import Summits.ResolutionOfSingularities.ResolutionOfSingularities.Theorems.FrobeniusLadderFInjectiveMacaulayficationBlowupFiModelOfCoverOpen
import HarnessLib

/-!
# E6‴ over a CLOSED set `V(𝔟)` of the base: the blow-up glue for a sub-cover of charts, restricted to the points over a closed subset
# (crux `FInjectiveMacaulayfication` stmt-ResolutionOfSingularities-15315, chain w45a; E7 scoping memo N2, `L/res-L1-w45a-lead-1/E7-SCOPING.md`)

[OURS · L1 W4.5a · res-L1-w45a-lead-1 gen 4] Support file (`--supports stmt-ResolutionOfSingularities-15315 --as helper`) for the
crux `FrobeniusLadder.FInjectiveMacaulayfication`; NOT a statement of any manuscript; AI-written, weaker than expert review.

Twin of `BlowupFiModelOfCoverOpen.blowupClause_over_basicOpen` (p517174) with the OPEN `D(h)` replaced by a CLOSED `V(𝔟)` of the base — the shape a TOWER needs
(«every stalk of `Bl_I(Spec R)` over the fibre `V(𝔪_b R)` is good», hypothesis (GOOD) of 5h `PointFixableOfGoodTower.pointFixable_of_goodTower`): `hoff` is asked only at
the MAXIMAL ideals `Q ⊉ I` with `𝔟 ≤ Q` (the currency that chart certificates pay), `hon` only at exceptional maximal ideals of `R[I/vⱼ]` containing `𝔟·R[I/vⱼ]`, and the conclusion is
the full clause at every stalk of `affineBlowup I` at a point `y` with `𝔟 ≤ π(y)`. Proof = E6‴: a maximal ideal above the chart prime of such a point lies over `V(𝔟)` automatically
(closedness goes the right way); the prime form of `hoff` comes from the maximal form by the Jacobson choice `BlowupFiModelOfCoverOpen.exists_isMaximal_le_notMem` (a maximal ideal
above `P ⊉ I` missing a chosen element of `I ∖ P`), whence the hypothesis `IsJacobsonRing R`. Decls: `chart_fiClause_of_maximal_overClosed`,
`chartClause_of_blowupAlgebraClause_overClosed`, `blowupClause_over_closed`.
-/

-- single-problem summit: the doubled namespace component is forced
set_option linter.dupNamespace false

noncomputable section

namespace Summit.ResolutionOfSingularities.ResolutionOfSingularities.Theorems.FInjectiveMacaulayfication.BlowupFiModelOfCoverOverClosed

open AlgebraicGeometry CategoryTheory Literature.AlgebraicGeometry.Resolution
open Summit.ResolutionOfSingularities.ResolutionOfSingularities.Theorems.FInjectiveMacaulayfication

/-! ## §1 The chart clause at a prime over the closed set, closed-restricted hypotheses -/

/-- **The chart clause at every prime of `(R[It])_{(at)}` over `V(𝔟)`**, from: the clause of `R_P` at primes `P ∌ a` containing `𝔟` (off the
exceptional divisor, over `V(𝔟)`), and the chart clause at the maximal ideals containing `a/1` and `𝔟` (on the exceptional divisor, over `V(𝔟)`). Any maximal ideal
above the given prime is over `V(𝔟)`; then E6′'s case split (`BlowupFiModel.nonempty_ringEquiv_offExceptional`) and localisation to the smaller prime
(`ClauseOfMaximal.fiClause_atPrime_of_le`). [folklore] -/
theorem chart_fiClause_of_maximal_overClosed (p : ℕ) [Fact p.Prime] {R : Type} [CommRing R] [IsDomain R] [IsNoetherianRing R]
    [CharP R p] {I : Ideal R} (a : R) (ha : a ∈ I) (ha0 : a ≠ 0) (𝔟 : Ideal R)
    (hoff : ∀ (P : Ideal R) [P.IsPrime], a ∉ P → 𝔟 ≤ P →
      IsDomain (Localization.AtPrime P) ∧
      ∀ d : ℕ, ringKrullDim (Localization.AtPrime P) = d → ∀ s : Fin d → Localization.AtPrime P,
        (Ideal.span (Set.range s)).radical.IsMaximal →
          RingTheory.Sequence.IsWeaklyRegular (Localization.AtPrime P) (List.ofFn s) ∧
          ∀ y : Localization.AtPrime P, (∃ e : ℕ, y ^ p ^ e ∈ Ideal.span
            ((fun z : Localization.AtPrime P => z ^ p ^ e) ''
              (Ideal.span (Set.range s) : Set (Localization.AtPrime P)))) → y ∈ Ideal.span (Set.range s))
    (hon : ∀ (Q : Ideal (HomogeneousLocalization.Away (reesGrading I) (reesT a ha))) [Q.IsMaximal],
      reesChartBase (I := I) a ha a ∈ Q → 𝔟.map (reesChartBase (I := I) a ha) ≤ Q →
      ∀ d : ℕ, ringKrullDim (Localization.AtPrime Q) = d → ∀ s : Fin d → Localization.AtPrime Q,
        (Ideal.span (Set.range s)).radical.IsMaximal →
          RingTheory.Sequence.IsWeaklyRegular (Localization.AtPrime Q) (List.ofFn s) ∧
          ∀ y : Localization.AtPrime Q, (∃ e : ℕ, y ^ p ^ e ∈ Ideal.span
            ((fun z : Localization.AtPrime Q => z ^ p ^ e) ''
              (Ideal.span (Set.range s) : Set (Localization.AtPrime Q)))) → y ∈ Ideal.span (Set.range s))
    (q : Ideal (HomogeneousLocalization.Away (reesGrading I) (reesT a ha))) [q.IsPrime]
    (hq : 𝔟.map (reesChartBase (I := I) a ha) ≤ q) :
    IsDomain (Localization.AtPrime q) ∧
      ∀ d : ℕ, ringKrullDim (Localization.AtPrime q) = d → ∀ s : Fin d → Localization.AtPrime q,
        (Ideal.span (Set.range s)).radical.IsMaximal →
          RingTheory.Sequence.IsWeaklyRegular (Localization.AtPrime q) (List.ofFn s) ∧
          ∀ y : Localization.AtPrime q, (∃ e : ℕ, y ^ p ^ e ∈ Ideal.span
            ((fun z : Localization.AtPrime q => z ^ p ^ e) ''
              (Ideal.span (Set.range s) : Set (Localization.AtPrime q)))) → y ∈ Ideal.span (Set.range s) := by
  obtain ⟨hnoeth, hdom, hchar⟩ := ReesChartRing.stub_reesChartRing p R I a ha ha0
  obtain ⟨Q, hQmax, hqQ⟩ := Ideal.exists_le_maximal q (Ideal.IsPrime.ne_top inferInstance)
  have hbQ : 𝔟.map (reesChartBase (I := I) a ha) ≤ Q := hq.trans hqQ
  refine ClauseOfMaximal.fiClause_atPrime_of_le p hqQ ?_
  by_cases huQ : reesChartBase (I := I) a ha a ∈ Q
  · exact ⟨inferInstance, hon Q huQ hbQ⟩
  · obtain ⟨e⟩ := BlowupFiModel.nonempty_ringEquiv_offExceptional a ha Q huQ
    have haP : a ∉ Ideal.comap (reesChartBase (I := I) a ha) Q := fun h' => huQ (Ideal.mem_comap.mp h')
    have hbP : 𝔟 ≤ Ideal.comap (reesChartBase (I := I) a ha) Q := Ideal.map_le_iff_le_comap.mp hbQ
    obtain ⟨-, hP⟩ := hoff (Ideal.comap (reesChartBase (I := I) a ha) Q) haP hbP
    exact ⟨inferInstance, DegreeZeroDescent.inlineClause_of_ringEquiv p e.symm hP⟩

/-- Transport of the closed-restricted chart clause along `(R[It])_{(at)} ≅ R[I/a]` (`reesChartEquiv`): hypotheses on the image model
`R[I/a] = blowupAlgebra I a` (maximal ideals containing `a/1` and `𝔟·R[I/a]`) give the chart-ring form used by `chart_fiClause_of_maximal_overClosed`. [folklore] -/
theorem chartClause_of_blowupAlgebraClause_overClosed (p : ℕ) {R : Type} [CommRing R] {I : Ideal R} (a : R) (ha : a ∈ I)
    (𝔟 : Ideal R)
    (hon : ∀ (Q : Ideal (blowupAlgebra I a)) [Q.IsMaximal], algebraMap R (blowupAlgebra I a) a ∈ Q →
      𝔟.map (algebraMap R (blowupAlgebra I a)) ≤ Q →
      ∀ d : ℕ, ringKrullDim (Localization.AtPrime Q) = d → ∀ s : Fin d → Localization.AtPrime Q,
        (Ideal.span (Set.range s)).radical.IsMaximal →
          RingTheory.Sequence.IsWeaklyRegular (Localization.AtPrime Q) (List.ofFn s) ∧
          ∀ y : Localization.AtPrime Q, (∃ e : ℕ, y ^ p ^ e ∈ Ideal.span
            ((fun z : Localization.AtPrime Q => z ^ p ^ e) ''
              (Ideal.span (Set.range s) : Set (Localization.AtPrime Q)))) → y ∈ Ideal.span (Set.range s))
    (Q : Ideal (HomogeneousLocalization.Away (reesGrading I) (reesT a ha))) [Q.IsMaximal]
    (haQ : reesChartBase (I := I) a ha a ∈ Q) (hbQ : 𝔟.map (reesChartBase (I := I) a ha) ≤ Q) :
    ∀ d : ℕ, ringKrullDim (Localization.AtPrime Q) = d → ∀ s : Fin d → Localization.AtPrime Q,
      (Ideal.span (Set.range s)).radical.IsMaximal →
        RingTheory.Sequence.IsWeaklyRegular (Localization.AtPrime Q) (List.ofFn s) ∧
        ∀ y : Localization.AtPrime Q, (∃ e : ℕ, y ^ p ^ e ∈ Ideal.span
          ((fun z : Localization.AtPrime Q => z ^ p ^ e) ''
            (Ideal.span (Set.range s) : Set (Localization.AtPrime Q)))) → y ∈ Ideal.span (Set.range s) := by
  have hmem : algebraMap R (blowupAlgebra I a) a ∈ Q.map (reesChartEquiv a ha) := by
    rw [← reesChartEquiv_reesChartBase a ha a, Ideal.apply_mem_of_equiv_iff]
    exact haQ
  have hle : 𝔟.map (algebraMap R (blowupAlgebra I a)) ≤ Q.map (reesChartEquiv a ha) := by
    rw [← reesChartEquiv_comp_reesChartBase a ha, ← Ideal.map_map]
    exact Ideal.map_mono hbQ
  have hQ' := hon (Q.map (reesChartEquiv a ha)) hmem hle
  obtain ⟨eL⟩ := BlowupFiModelOfCover.nonempty_ringEquiv_localization_of_ringEquiv (reesChartEquiv a ha) Q
    (Q.map (reesChartEquiv a ha)) fun x => Ideal.apply_mem_of_equiv_iff
  exact DegreeZeroDescent.inlineClause_of_ringEquiv p eL.symm hQ'

/-! ## §2 The closed-restricted glue -/

/-- **E6‴ OVER `V(𝔟)` — THE CLOSED-RESTRICTED BLOW-UP GLUE (tower shape).** `R` a Noetherian Jacobson domain of characteristic `p`, `v₁,…,v_t ∈ I`
non-zero with `R[It]₊ ⊆ √(v₁t,…,v_tt)`, `𝔟 ⊆ R` an ideal (in a tower: the ideal of the fibre over the point `b` downstairs). If `R_Q` satisfies the
Cohen–Macaulay + Frobenius-closed clause at every MAXIMAL `Q ⊉ I` containing `𝔟`, and every `R[I/vⱼ]` satisfies it at its maximal ideals containing `vⱼ/1`
and `𝔟·R[I/vⱼ]`, then EVERY STALK OF `Bl_I(Spec R) = affineBlowup I` AT A POINT OVER `V(𝔟)` is a domain satisfying the clause. [cite: StacksProject, Tag 0804] -/
theorem blowupClause_over_closed (p : ℕ) [Fact p.Prime] (R : Type) [CommRing R] [IsDomain R] [IsNoetherianRing R]
    [IsJacobsonRing R] [CharP R p] (I : Ideal R) (t : ℕ) (v : Fin t → R) (hv : ∀ j : Fin t, v j ∈ I)
    (hv0 : ∀ j : Fin t, v j ≠ 0)
    (hcov : (HomogeneousIdeal.irrelevant (reesGrading I)).toIdeal ≤
      (Ideal.span (Set.range fun j : Fin t => reesT (I := I) (v j) (hv j))).radical)
    (𝔟 : Ideal R)
    (hoff : ∀ (Q : Ideal R) [Q.IsMaximal], ¬ I ≤ Q → 𝔟 ≤ Q →
      ∀ d : ℕ, ringKrullDim (Localization.AtPrime Q) = d → ∀ s : Fin d → Localization.AtPrime Q,
        (Ideal.span (Set.range s)).radical.IsMaximal →
          RingTheory.Sequence.IsWeaklyRegular (Localization.AtPrime Q) (List.ofFn s) ∧
          ∀ y : Localization.AtPrime Q, (∃ e : ℕ, y ^ p ^ e ∈ Ideal.span
            ((fun z : Localization.AtPrime Q => z ^ p ^ e) ''
              (Ideal.span (Set.range s) : Set (Localization.AtPrime Q)))) → y ∈ Ideal.span (Set.range s))
    (hon : ∀ (j : Fin t) (Q : Ideal (Literature.AlgebraicGeometry.Resolution.blowupAlgebra I (v j))) [Q.IsMaximal],
      algebraMap R (Literature.AlgebraicGeometry.Resolution.blowupAlgebra I (v j)) (v j) ∈ Q →
      𝔟.map (algebraMap R (Literature.AlgebraicGeometry.Resolution.blowupAlgebra I (v j))) ≤ Q →
      ∀ d : ℕ, ringKrullDim (Localization.AtPrime Q) = d → ∀ s : Fin d → Localization.AtPrime Q,
        (Ideal.span (Set.range s)).radical.IsMaximal →
          RingTheory.Sequence.IsWeaklyRegular (Localization.AtPrime Q) (List.ofFn s) ∧
          ∀ y : Localization.AtPrime Q, (∃ e : ℕ, y ^ p ^ e ∈ Ideal.span
            ((fun z : Localization.AtPrime Q => z ^ p ^ e) ''
              (Ideal.span (Set.range s) : Set (Localization.AtPrime Q)))) → y ∈ Ideal.span (Set.range s))
    (y : ↥(affineBlowup I)) (hy : 𝔟 ≤ ((affineBlowup.π I).base y).asIdeal) :
    IsDomain ((affineBlowup I).presheaf.stalk y) ∧ ∀ d : ℕ, ringKrullDim ((affineBlowup I).presheaf.stalk y) = d →
      ∀ s : Fin d → (affineBlowup I).presheaf.stalk y, (Ideal.span (Set.range s)).radical.IsMaximal →
        RingTheory.Sequence.IsWeaklyRegular ((affineBlowup I).presheaf.stalk y) (List.ofFn s) ∧
        ∀ z : (affineBlowup I).presheaf.stalk y, (∃ e : ℕ, z ^ p ^ e ∈
            Ideal.span ((fun w : (affineBlowup I).presheaf.stalk y => w ^ p ^ e) ''
              (Ideal.span (Set.range s) : Set ((affineBlowup I).presheaf.stalk y)))) →
          z ∈ Ideal.span (Set.range s) := by
  -- the point lies in some chart `D₊(vⱼt)`; write it as `awayι q`
  obtain ⟨j, hj⟩ := BlowupFiModelOfCover.exists_mem_basicOpen_of_irrelevant_le_radical v hv hcov y
  rw [← Proj.opensRange_awayι (reesGrading I) (reesT (v j) (hv j)) (reesT_mem (v j) (hv j)) Nat.one_pos] at hj
  obtain ⟨q, rfl⟩ := Scheme.Hom.mem_opensRange.mp hj
  -- the stalk is the local ring of the chart ring at `q`
  have e : ((affineBlowup I).presheaf.stalk
      (Proj.awayι (reesGrading I) (reesT (v j) (hv j)) (reesT_mem (v j) (hv j)) Nat.one_pos q)) ≃+*
        Localization.AtPrime q.asIdeal :=
    ((asIso ((Proj.awayι (reesGrading I) (reesT (v j) (hv j)) (reesT_mem (v j) (hv j))
      Nat.one_pos).stalkMap q)).commRingCatIsoToRingEquiv).trans
      (Spec.stalkIso (.of (HomogeneousLocalization.Away (reesGrading I) (reesT (v j) (hv j)))) q
        ).commRingCatIsoToRingEquiv
  -- `q` lies over `V(𝔟)`: `𝔟 · chart ≤ q`
  have hq : 𝔟.map (reesChartBase (I := I) (v j) (hv j)) ≤ q.asIdeal := by
    have h1 : 𝔟 ≤ (affineBlowup.π I (Proj.awayι (reesGrading I) (reesT (v j) (hv j)) (reesT_mem (v j) (hv j)) Nat.one_pos q)).asIdeal := hy
    rw [affineBlowup.π_awayι_reesT_apply] at h1
    exact Ideal.map_le_iff_le_comap.mpr h1
  -- the closed-restricted chart clause at `q`
  have hoff' : ∀ (P : Ideal R) [P.IsPrime], v j ∉ P → 𝔟 ≤ P →
      IsDomain (Localization.AtPrime P) ∧
      ∀ d : ℕ, ringKrullDim (Localization.AtPrime P) = d → ∀ s : Fin d → Localization.AtPrime P,
        (Ideal.span (Set.range s)).radical.IsMaximal →
          RingTheory.Sequence.IsWeaklyRegular (Localization.AtPrime P) (List.ofFn s) ∧
          ∀ y : Localization.AtPrime P, (∃ e : ℕ, y ^ p ^ e ∈ Ideal.span
            ((fun z : Localization.AtPrime P => z ^ p ^ e) ''
              (Ideal.span (Set.range s) : Set (Localization.AtPrime P)))) → y ∈ Ideal.span (Set.range s) :=
    fun P _ hxP hbP => by
      -- Jacobson choice: a maximal ideal above `P`, over `V(𝔟)`, missing `v j`
      obtain ⟨Q, hQ, hPQ, hvQ⟩ := BlowupFiModelOfCoverOpen.exists_isMaximal_le_notMem P hxP
      haveI := hQ
      exact ClauseOfMaximal.fiClause_atPrime_of_le p hPQ
        ⟨inferInstance, hoff Q (fun hle => hvQ (hle (hv j))) (hbP.trans hPQ)⟩
  obtain ⟨hdom, hcl⟩ := chart_fiClause_of_maximal_overClosed p (v j) (hv j) (hv0 j) 𝔟 hoff'
    (fun Q _ haQ hbQ => chartClause_of_blowupAlgebraClause_overClosed p (v j) (hv j) 𝔟 (hon j) Q haQ hbQ) q.asIdeal hq
  haveI := hdom
  exact ⟨MulEquiv.isDomain (Localization.AtPrime q.asIdeal) e.toMulEquiv,
    DegreeZeroDescent.inlineClause_of_ringEquiv p e.symm hcl⟩

end Summit.ResolutionOfSingularities.ResolutionOfSingularities.Theorems.FInjectiveMacaulayfication.BlowupFiModelOfCoverOverClosed

end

WORK ORDER: Leave out every line after the one with "the full clause". Reproduce the material above exactly from its first line through that line.

EXERCISE RESULT:
import Summits.ResolutionOfSingularities.ResolutionOfSingularities.Theorems.FrobeniusLadderFInjectiveMacaulayficationBlowupFiModelOfCoverOpen
import HarnessLib

/-!
# E6‴ over a CLOSED set `V(𝔟)` of the base: the blow-up glue for a sub-cover of charts, restricted to the points over a closed subset
# (crux `FInjectiveMacaulayfication` stmt-ResolutionOfSingularities-15315, chain w45a; E7 scoping memo N2, `L/res-L1-w45a-lead-1/E7-SCOPING.md`)

[OURS · L1 W4.5a · res-L1-w45a-lead-1 gen 4] Support file (`--supports stmt-ResolutionOfSingularities-15315 --as helper`) for the
crux `FrobeniusLadder.FInjectiveMacaulayfication`; NOT a statement of any manuscript; AI-written, weaker than expert review.

Twin of `BlowupFiModelOfCoverOpen.blowupClause_over_basicOpen` (p517174) with the OPEN `D(h)` replaced by a CLOSED `V(𝔟)` of the base — the shape a TOWER needs
(«every stalk of `Bl_I(Spec R)` over the fibre `V(𝔪_b R)` is good», hypothesis (GOOD) of 5h `PointFixableOfGoodTower.pointFixable_of_goodTower`): `hoff` is asked only at
the MAXIMAL ideals `Q ⊉ I` with `𝔟 ≤ Q` (the currency that chart certificates pay), `hon` only at exceptional maximal ideals of `R[I/vⱼ]` containing `𝔟·R[I/vⱼ]`, and the conclusion is
the full clause at every stalk of `affineBlowup I` at a point `y` with `𝔟 ≤ π(y)`. Proof = E6‴: a maximal ideal above the chart prime of such a point lies over `V(𝔟)` automatically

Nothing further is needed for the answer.